At the meeting, which was held in a loft in New York City’s Tribeca district, an Apple representative told the convention of developers that they’d eventually “hit a cap” if they relied purely on one-time purchases.

An Apple representative reportedly said that paid apps only make up about 15 percent of total app sales in the App Store, according to an anonymous source cited by Business Insider. That percentage is also on the decline.

The ultimate goal is apparently to create a “sustainable” business model for developers, rather than having them rely on one-time purchases or monetization through advertising.

Apple, of course, would retain its 30 percent cut of this revenue. Though Business Insider notes that if a customer subscribes for more than a year, that cut would drop to 15 percent. Presumably incentivizing app developers to keep customers long-term.

The Cupertino tech giant also suggested that developers work to turn existing “free” users into “high-value customers” by offering multiple subscription tiers.

Since it launched, the App Store has grown to become one of the world’s most notable technology success stories. It helped foster the birth of the app economy, and by most metrics, it eclipses the annual revenue of its rivals.

Because of that influence, it isn’t hard to see how a shift to subscription-based apps could cause a paradigm shift in the wider software and technology industries.

Business Insider writes that “Apple is quietly building one of the biggest subscription businesses in the world — something that’s core to the company as iPhone sale growth slows.”

That shift toward Services and other non-hardware products is evident in market analysis, too. Back in March, Morgan Stanley analyst Katy Huberty said that Services was set to overtake the iPhone as the company’s most important driver of revenue growth within five years.

Similarly, Apple CEO Tim Cook announced during the firm’s earnings call last month that paid subscribers through the App Store had grown more than 60 percent to surpass 300 million.

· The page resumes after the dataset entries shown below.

import Summits.MatrixMultiplication.OmegaCensus.STPPTricoloredToolkit
import Summits.MatrixMultiplication.OmegaCensus.STPPSmallPatternCyclicRaysT2

/-!
# ω-census, small STPP patterns: `(1,2,2)^k` in the squares `ℤ/n × ℤ/n` by the STPP × tricolored-sum-free product

HONEST FRAMING (pub-omega census; verbatim): lottery ticket; floor = certified bounds/negative ranges.
Census STRUCTURE bookkeeping of the STPP track (seat pub-omega-stpp-3, gen 26; STRUCTURE row B5, column `T2`), not progress on `ω`.

The prime-square seed types `ℤ/p × ℤ/p` of the `(1,2,2)^k` host laws are handled here ONCE AND FOR ALL `n`, with no search: the tree's product rule
`isSTPP_prodTSF` (`STPPTricoloredProduct.lean`: an STPP family in `H₁` times a tricolored sum-free set of size `b` in `H₂` is an STPP family in
`H₁ × H₂` with the same size pattern and `b` times as many triples) applied to ENG2's cyclic `(1,2,2)^a` rays in `ℤ/n` and a tricolored sum-free set
of size `4` in `ℤ/n`, which exists for EVERY `n ≥ 9` (`exists_isTSF_four_zmod_of_le9`: `σ = τ = (0, 1, 3, 4)`, `υ = (0, −2, −6, −8)` — the defining
sums are integers of absolute value `≤ 8`, and `{0, 1, 3, 4}` has no nontrivial solution of `x + y = 2z`).

* `exists_isTSF_four_zmod_of_le9` — a 4-element tricolored sum-free set in `ℤ/n`, `n ≥ 9`;
* `exists_isSTPP_cards_mul_of_tsf` — `(a,b,c)^N ⊆ H₁` and a `k`-element TSF in `H₂` give `(a,b,c)^{N·k} ⊆ H₁ × H₂` (existential packaging of
  `isSTPP_prodTSF` for an arbitrary size pattern);
* `exists_isSTPP_122pow8_zmod_sq` — **`(1,2,2)⁸ ⊆ ℤ/n × ℤ/n` for every `n ≥ 13`** (`(1,2,2)² ⊆ ℤ/n`, `n ≥ 12`, times the TSF of size `4`); likewise
  `(1,2,2)¹² ⊆ (ℤ/n)²` for `n ≥ 24`, `(1,2,2)¹⁶` for `n ≥ 33`, `(1,2,2)²⁰` for `n ≥ 48` (rays `k = 3, 4, 5`).

References: H. Cohn, R. Kleinberg, B. Szegedy, C. Umans, FOCS 2005 (arXiv:math/0511460), Def. 5.1; J. Blasiak, T. Church, H. Cohn, J. Grochow,
E. Naslund, W. Sawin, C. Umans, Discrete Analysis 2017:3, Def. 3.1 (tricolored sum-free sets).
-/

open Literature.Computability.AlgebraicComplexity Literature.Combinatorics.Additive Finset

namespace Summit.MatrixMultiplication.OmegaCensus

/-! ## 1. A tricolored sum-free set of size four in every `ℤ/n`, `n ≥ 9` -/

/-- **A 4-element tricolored sum-free set in `ℤ/n` for every `n ≥ 9`:** `σ = τ = (0, 1, 3, 4)`, `υ = (0, −2, −6, −8)`.  The sums
`σᵢ + τⱼ + υₗ` are integers in `[−8, 8]`, so they vanish mod `n ≥ 9` iff they vanish in `ℤ`, iff `i = j = l`.
[cite: BlasiakChurchCohnGrochowNaslundSawinUmans2017, Def. 3.1] -/
theorem exists_isTSF_four_zmod_of_le9 (n : ℕ) (hn : 9 ≤ n) : ∃ s t u : Fin 4 → ZMod n, IsTricoloredSumFree s t u := by
  have hiff : ∀ i j l : Fin 4, (![0, 1, 3, 4] : Fin 4 → ℤ) i + (![0, 1, 3, 4] : Fin 4 → ℤ) j + (![0, -2, -6, -8] : Fin 4 → ℤ) l = 0 ↔
      (i = j ∧ j = l) := by decide
  have hbd : ∀ i j l : Fin 4, -9 < (![0, 1, 3, 4] : Fin 4 → ℤ) i + (![0, 1, 3, 4] : Fin 4 → ℤ) j + (![0, -2, -6, -8] : Fin 4 → ℤ) l ∧
      (![0, 1, 3, 4] : Fin 4 → ℤ) i + (![0, 1, 3, 4] : Fin 4 → ℤ) j + (![0, -2, -6, -8] : Fin 4 → ℤ) l < 9 := by decide
  refine ⟨fun i => (((![0, 1, 3, 4] : Fin 4 → ℤ) i : ℤ) : ZMod n), fun i => (((![0, 1, 3, 4] : Fin 4 → ℤ) i : ℤ) : ZMod n),
    fun i => (((![0, -2, -6, -8] : Fin 4 → ℤ) i : ℤ) : ZMod n), fun i j l => ?_⟩
  rw [← Int.cast_add, ← Int.cast_add, ZMod.intCast_zmod_eq_zero_iff_dvd, ← hiff i j l]
  constructor
  · rintro ⟨d, hd⟩
    obtain ⟨h1, h2⟩ := hbd i j l
    have hq : (9 : ℤ) ≤ (n : ℤ) := by exact_mod_cast hn
    rcases lt_trichotomy d 0 with hd0 | rfl | hd0
    · nlinarith
    · simpa using hd
    · nlinarith
  · intro h
    rw [h]
    exact dvd_zero _

/-! ## 2. The product, existential form for an arbitrary size pattern -/

/-- **`(a,b,c)^N ⊆ H₁` and a `k`-element tricolored sum-free set in `H₂` give `(a,b,c)^{N·k} ⊆ H₁ × H₂`** (existential packaging of
`isSTPP_prodTSF`). [cite: CohnKleinbergSzegedyUmans2005, Def. 5.1] -/
theorem exists_isSTPP_cards_mul_of_tsf {H₁ H₂ : Type*} [AddCommGroup H₁] [AddCommGroup H₂] {N k a b c : ℕ}
    (h1 : ∃ A B C : Fin N → Finset H₁, IsSTPP A B C ∧ ∀ i, (A i).card = a ∧ (B i).card = b ∧ (C i).card = c)
    {σ τ υ : Fin k → H₂} (hT : IsTricoloredSumFree σ τ υ) :
    ∃ A B C : Fin (N * k) → Finset (H₁ × H₂), IsSTPP A B C ∧ ∀ m, (A m).card = a ∧ (B m).card = b ∧ (C m).card = c := by
  classical
  obtain ⟨A, B, C, hS, hc⟩ := h1
  refine ⟨_, _, _, isSTPP_prodTSF hS hT, fun m => ?_⟩
  simp only [card_product, card_singleton, mul_one]
  exact hc _

/-- **`(1,2,2)^a ⊆ ℤ/n` with `n ≥ 9` gives `(1,2,2)^{4a} ⊆ ℤ/n × ℤ/n`.** [cite: CohnKleinbergSzegedyUmans2005, Def. 5.1] -/
theorem exists_isSTPP_122pow_mul_four_zmod_sq {n a : ℕ} (hn : 9 ≤ n)
    (h : ∃ A B C : Fin a → Finset (ZMod n), IsSTPP A B C ∧ ∀ i, (A i).card = 1 ∧ (B i).card = 2 ∧ (C i).card = 2) :
    ∃ A B C : Fin (a * 4) → Finset (ZMod n × ZMod n), IsSTPP A B C ∧ ∀ i, (A i).card = 1 ∧ (B i).card = 2 ∧ (C i).card = 2 := by
  obtain ⟨σ, τ, υ, hT⟩ := exists_isTSF_four_zmod_of_le9 n hn
  exact exists_isSTPP_cards_mul_of_tsf h hT

/-! ## 3. Instances: `(1,2,2)⁸`, `(1,2,2)¹²`, `(1,2,2)¹⁶`, `(1,2,2)²⁰` in `ℤ/n × ℤ/n` -/

/-- **`(1,2,2)⁸ ⊆ ℤ/n × ℤ/n` for every `n ≥ 13`** (`(1,2,2)² ⊆ ℤ/n` for `n ≥ 12`, times the TSF of size `4`); in particular every prime square
`(ℤ/p)²`, `p ≥ 13`, hosts `(1,2,2)⁸` (the prime-square seeds of the `(1,2,2)⁷` and `(1,2,2)⁸` host laws). [cite: CohnKleinbergSzegedyUmans2005, Def. 5.1] -/
theorem exists_isSTPP_122pow8_zmod_sq (n : ℕ) (hn : 13 ≤ n) :
    ∃ A B C : Fin 8 → Finset (ZMod n × ZMod n), IsSTPP A B C ∧ ∀ i, (A i).card = 1 ∧ (B i).card = 2 ∧ (C i).card = 2 :=
  exists_isSTPP_122pow_mul_four_zmod_sq (a := 2) (by omega) (exists_isSTPP_122pow2_zmod_of_le12 n (by omega))

/-- `(1,2,2)¹² ⊆ ℤ/n × ℤ/n` for every `n ≥ 24`. [cite: CohnKleinbergSzegedyUmans2005, Def. 5.1] -/
theorem exists_isSTPP_122pow12_zmod_sq (n : ℕ) (hn : 24 ≤ n) :
    ∃ A B C : Fin 12 → Finset (ZMod n × ZMod n), IsSTPP A B C ∧ ∀ i, (A i).card = 1 ∧ (B i).card = 2 ∧ (C i).card = 2 :=
  exists_isSTPP_122pow_mul_four_zmod_sq (a := 3) (by omega) (exists_isSTPP_122pow3_zmod_of_le n hn)

/-- `(1,2,2)¹⁶ ⊆ ℤ/n × ℤ/n` for every `n ≥ 33`. [cite: CohnKleinbergSzegedyUmans2005, Def. 5.1] -/
theorem exists_isSTPP_122pow16_zmod_sq (n : ℕ) (hn : 33 ≤ n) :
    ∃ A B C : Fin 16 → Finset (ZMod n × ZMod n), IsSTPP A B C ∧ ∀ i, (A i).card = 1 ∧ (B i).card = 2 ∧ (C i).card = 2 :=
  exists_isSTPP_122pow_mul_four_zmod_sq (a := 4) (by omega) (exists_isSTPP_122pow4_zmod_of_le n hn)

/-- `(1,2,2)²⁰ ⊆ ℤ/n × ℤ/n` for every `n ≥ 48`. [cite: CohnKleinbergSzegedyUmans2005, Def. 5.1] -/
theorem exists_isSTPP_122pow20_zmod_sq (n : ℕ) (hn : 48 ≤ n) :
    ∃ A B C : Fin 20 → Finset (ZMod n × ZMod n), IsSTPP A B C ∧ ∀ i, (A i).card = 1 ∧ (B i).card = 2 ∧ (C i).card = 2 :=
  exists_isSTPP_122pow_mul_four_zmod_sq (a := 5) (by omega) (exists_isSTPP_122pow5_zmod_of_le n hn)

/-! ## 4. Larger tricolored sum-free sets in `ℤ/n`: the base-3 digit sets (appended) -/

/-- **An 8-element tricolored sum-free set in `ℤ/n` for every `n ≥ 27`:** `σ = τ =` the numbers `< 27` with base-3 digits in `{0, 1}`
(`0, 1, 3, 4, 9, 10, 12, 13`), `υ = −2σ`.  The sums `σᵢ + τⱼ + υₗ` are integers in `[−26, 26]`; they vanish in `ℤ` iff `i = j = l` (no carries in base 3).
[cite: BlasiakChurchCohnGrochowNaslundSawinUmans2017, Def. 3.1] -/
theorem exists_isTSF_eight_zmod_of_le27 (n : ℕ) (hn : 27 ≤ n) : ∃ s t u : Fin 8 → ZMod n, IsTricoloredSumFree s t u := by
  have hiff : ∀ i j l : Fin 8, (![0, 1, 3, 4, 9, 10, 12, 13] : Fin 8 → ℤ) i + (![0, 1, 3, 4, 9, 10, 12, 13] : Fin 8 → ℤ) j + (![0, -2, -6, -8, -18, -20, -24, -26] : Fin 8 → ℤ) l = 0 ↔
      (i = j ∧ j = l) := by decide
  have hbd : ∀ i j l : Fin 8, -27 < (![0, 1, 3, 4, 9, 10, 12, 13] : Fin 8 → ℤ) i + (![0, 1, 3, 4, 9, 10, 12, 13] : Fin 8 → ℤ) j + (![0, -2, -6, -8, -18, -20, -24, -26] : Fin 8 → ℤ) l ∧
      (![0, 1, 3, 4, 9, 10, 12, 13] : Fin 8 → ℤ) i + (![0, 1, 3, 4, 9, 10, 12, 13] : Fin 8 → ℤ) j + (![0, -2, -6, -8, -18, -20, -24, -26] : Fin 8 → ℤ) l < 27 := by decide
  refine ⟨fun i => (((![0, 1, 3, 4, 9, 10, 12, 13] : Fin 8 → ℤ) i : ℤ) : ZMod n), fun i => (((![0, 1, 3, 4, 9, 10, 12, 13] : Fin 8 → ℤ) i : ℤ) : ZMod n),
    fun i => (((![0, -2, -6, -8, -18, -20, -24, -26] : Fin 8 → ℤ) i : ℤ) : ZMod n), fun i j l => ?_⟩
  rw [← Int.cast_add, ← Int.cast_add, ZMod.intCast_zmod_eq_zero_iff_dvd, ← hiff i j l]
  constructor
  · rintro ⟨d, hd⟩
    obtain ⟨h1, h2⟩ := hbd i j l
    have hq : (27 : ℤ) ≤ (n : ℤ) := by exact_mod_cast hn
    rcases lt_trichotomy d 0 with hd0 | rfl | hd0
    · nlinarith
    · simpa using hd
    · nlinarith
  · intro h
    rw [h]
    exact dvd_zero _

/-- **A 16-element tricolored sum-free set in `ℤ/n` for every `n ≥ 81`** (numbers `< 81` with base-3 digits in `{0, 1}`, `υ = −2σ`; sums in `[−80, 80]`).
[cite: BlasiakChurchCohnGrochowNaslundSawinUmans2017, Def. 3.1] -/
theorem exists_isTSF_sixteen_zmod_of_le81 (n : ℕ) (hn : 81 ≤ n) : ∃ s t u : Fin 16 → ZMod n, IsTricoloredSumFree s t u := by
  have hiff : ∀ i j l : Fin 16, (![0, 1, 3, 4, 9, 10, 12, 13, 27, 28, 30, 31, 36, 37, 39, 40] : Fin 16 → ℤ) i + (![0, 1, 3, 4, 9, 10, 12, 13, 27, 28, 30, 31, 36, 37, 39, 40] : Fin 16 → ℤ) j +
      (![0, -2, -6, -8, -18, -20, -24, -26, -54, -56, -60, -62, -72, -74, -78, -80] : Fin 16 → ℤ) l = 0 ↔ (i = j ∧ j = l) := by decide
  have hbd : ∀ i j l : Fin 16, -81 < (![0, 1, 3, 4, 9, 10, 12, 13, 27, 28, 30, 31, 36, 37, 39, 40] : Fin 16 → ℤ) i + (![0, 1, 3, 4, 9, 10, 12, 13, 27, 28, 30, 31, 36, 37, 39, 40] : Fin 16 → ℤ) j +
      (![0, -2, -6, -8, -18, -20, -24, -26, -54, -56, -60, -62, -72, -74, -78, -80] : Fin 16 → ℤ) l ∧ (![0, 1, 3, 4, 9, 10, 12, 13, 27, 28, 30, 31, 36, 37, 39, 40] : Fin 16 → ℤ) i + (![0, 1, 3, 4, 9, 10, 12, 13, 27, 28, 30, 31, 36, 37, 39, 40] : Fin 16 → ℤ) j +
      (![0, -2, -6, -8, -18, -20, -24, -26, -54, -56, -60, -62, -72, -74, -78, -80] : Fin 16 → ℤ) l < 81 := by decide
  refine ⟨fun i => (((![0, 1, 3, 4, 9, 10, 12, 13, 27, 28, 30, 31, 36, 37, 39, 40] : Fin 16 → ℤ) i : ℤ) : ZMod n),
    fun i => (((![0, 1, 3, 4, 9, 10, 12, 13, 27, 28, 30, 31, 36, 37, 39, 40] : Fin 16 → ℤ) i : ℤ) : ZMod n),
    fun i => (((![0, -2, -6, -8, -18, -20, -24, -26, -54, -56, -60, -62, -72, -74, -78, -80] : Fin 16 → ℤ) i : ℤ) : ZMod n), fun i j l => ?_⟩
  rw [← Int.cast_add, ← Int.cast_add, ZMod.intCast_zmod_eq_zero_iff_dvd, ← hiff i j l]
  constructor
  · rintro ⟨d, hd⟩
    obtain ⟨h1, h2⟩ := hbd i j l
    have hq : (81 : ℤ) ≤ (n : ℤ) := by exact_mod_cast hn
    rcases lt_trichotomy d 0 with hd0 | rfl | hd0
    · nlinarith
    · simpa using hd
    · nlinarith
  · intro h
    rw [h]
    exact dvd_zero _

/-- `(1,2,2)^a ⊆ ℤ/n` with `n ≥ 27` gives `(1,2,2)^{8a} ⊆ ℤ/n × ℤ/n`. [cite: CohnKleinbergSzegedyUmans2005, Def. 5.1] -/
theorem exists_isSTPP_122pow_mul_eight_zmod_sq {n a : ℕ} (hn : 27 ≤ n)
    (h : ∃ A B C : Fin a → Finset (ZMod n), IsSTPP A B C ∧ ∀ i, (A i).card = 1 ∧ (B i).card = 2 ∧ (C i).card = 2) :
    ∃ A B C : Fin (a * 8) → Finset (ZMod n × ZMod n), IsSTPP A B C ∧ ∀ i, (A i).card = 1 ∧ (B i).card = 2 ∧ (C i).card = 2 := by
  obtain ⟨σ, τ, υ, hT⟩ := exists_isTSF_eight_zmod_of_le27 n hn
  exact exists_isSTPP_cards_mul_of_tsf h hT

/-- `(1,2,2)^a ⊆ ℤ/n` with `n ≥ 81` gives `(1,2,2)^{16a} ⊆ ℤ/n × ℤ/n`. [cite: CohnKleinbergSzegedyUmans2005, Def. 5.1] -/
theorem exists_isSTPP_122pow_mul_sixteen_zmod_sq {n a : ℕ} (hn : 81 ≤ n)
    (h : ∃ A B C : Fin a → Finset (ZMod n), IsSTPP A B C ∧ ∀ i, (A i).card = 1 ∧ (B i).card = 2 ∧ (C i).card = 2) :
    ∃ A B C : Fin (a * 16) → Finset (ZMod n × ZMod n), IsSTPP A B C ∧ ∀ i, (A i).card = 1 ∧ (B i).card = 2 ∧ (C i).card = 2 := by
  obtain ⟨σ, τ, υ, hT⟩ := exists_isTSF_sixteen_zmod_of_le81 n hn
  exact exists_isSTPP_cards_mul_of_tsf h hT

/-- **`(1,2,2)²⁴ ⊆ ℤ/n × ℤ/n` for every `n ≥ 27`** (`(1,2,2)³ ⊆ ℤ/n`, `n ≥ 24`, times the TSF of size `8`): the prime-square seeds `(ℤ/p)²`, `p ≥ 29`, of every
`(1,2,2)^k` law with `k ≤ 24`. [cite: CohnKleinbergSzegedyUmans2005, Def. 5.1] -/
theorem exists_isSTPP_122pow24_zmod_sq (n : ℕ) (hn : 27 ≤ n) :
    ∃ A B C : Fin 24 → Finset (ZMod n × ZMod n), IsSTPP A B C ∧ ∀ i, (A i).card = 1 ∧ (B i).card = 2 ∧ (C i).card = 2 :=
  exists_isSTPP_122pow_mul_eight_zmod_sq (a := 3) hn (exists_isSTPP_122pow3_zmod_of_le n (by omega))

/-- `(1,2,2)⁴⁰ ⊆ ℤ/n × ℤ/n` for every `n ≥ 48` (`(1,2,2)⁵ ⊆ ℤ/n` times the TSF of size `8`). [cite: CohnKleinbergSzegedyUmans2005, Def. 5.1] -/
theorem exists_isSTPP_122pow40_zmod_sq (n : ℕ) (hn : 48 ≤ n) :
    ∃ A B C : Fin 40 → Finset (ZMod n × ZMod n), IsSTPP A B C ∧ ∀ i, (A i).card = 1 ∧ (B i).card = 2 ∧ (C i).card = 2 :=
  exists_isSTPP_122pow_mul_eight_zmod_sq (a := 5) (by omega) (exists_isSTPP_122pow5_zmod_of_le n hn)

/-- **`(1,2,2)⁸⁰ ⊆ ℤ/n × ℤ/n` for every `n ≥ 81`** (`(1,2,2)⁵ ⊆ ℤ/n` times the TSF of size `16`): prime-square seeds `(ℤ/p)²`, `p ≥ 83`, of every
`(1,2,2)^k` law with `k ≤ 80`. [cite: CohnKleinbergSzegedyUmans2005, Def. 5.1] -/
theorem exists_isSTPP_122pow80_zmod_sq (n : ℕ) (hn : 81 ≤ n) :
    ∃ A B C : Fin 80 → Finset (ZMod n × ZMod n), IsSTPP A B C ∧ ∀ i, (A i).card = 1 ∧ (B i).card = 2 ∧ (C i).card = 2 :=
  exists_isSTPP_122pow_mul_sixteen_zmod_sq (a := 5) hn (exists_isSTPP_122pow5_zmod_of_le n (by omega))

end Summit.MatrixMultiplication.OmegaCensus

That includes first-party services like Apple Music but is mostly made up of third-party platforms and subscriptions. But with the aforementioned 30 (or 15) percent cut, a subscription-based app model isn’t just good for developers. It’s good for Apple, too.

“Apple wants its services, supported by the App Store, to be a Fortune 50 business by 2020, or about $55 billion per year in revenue,” Business Insider wrote.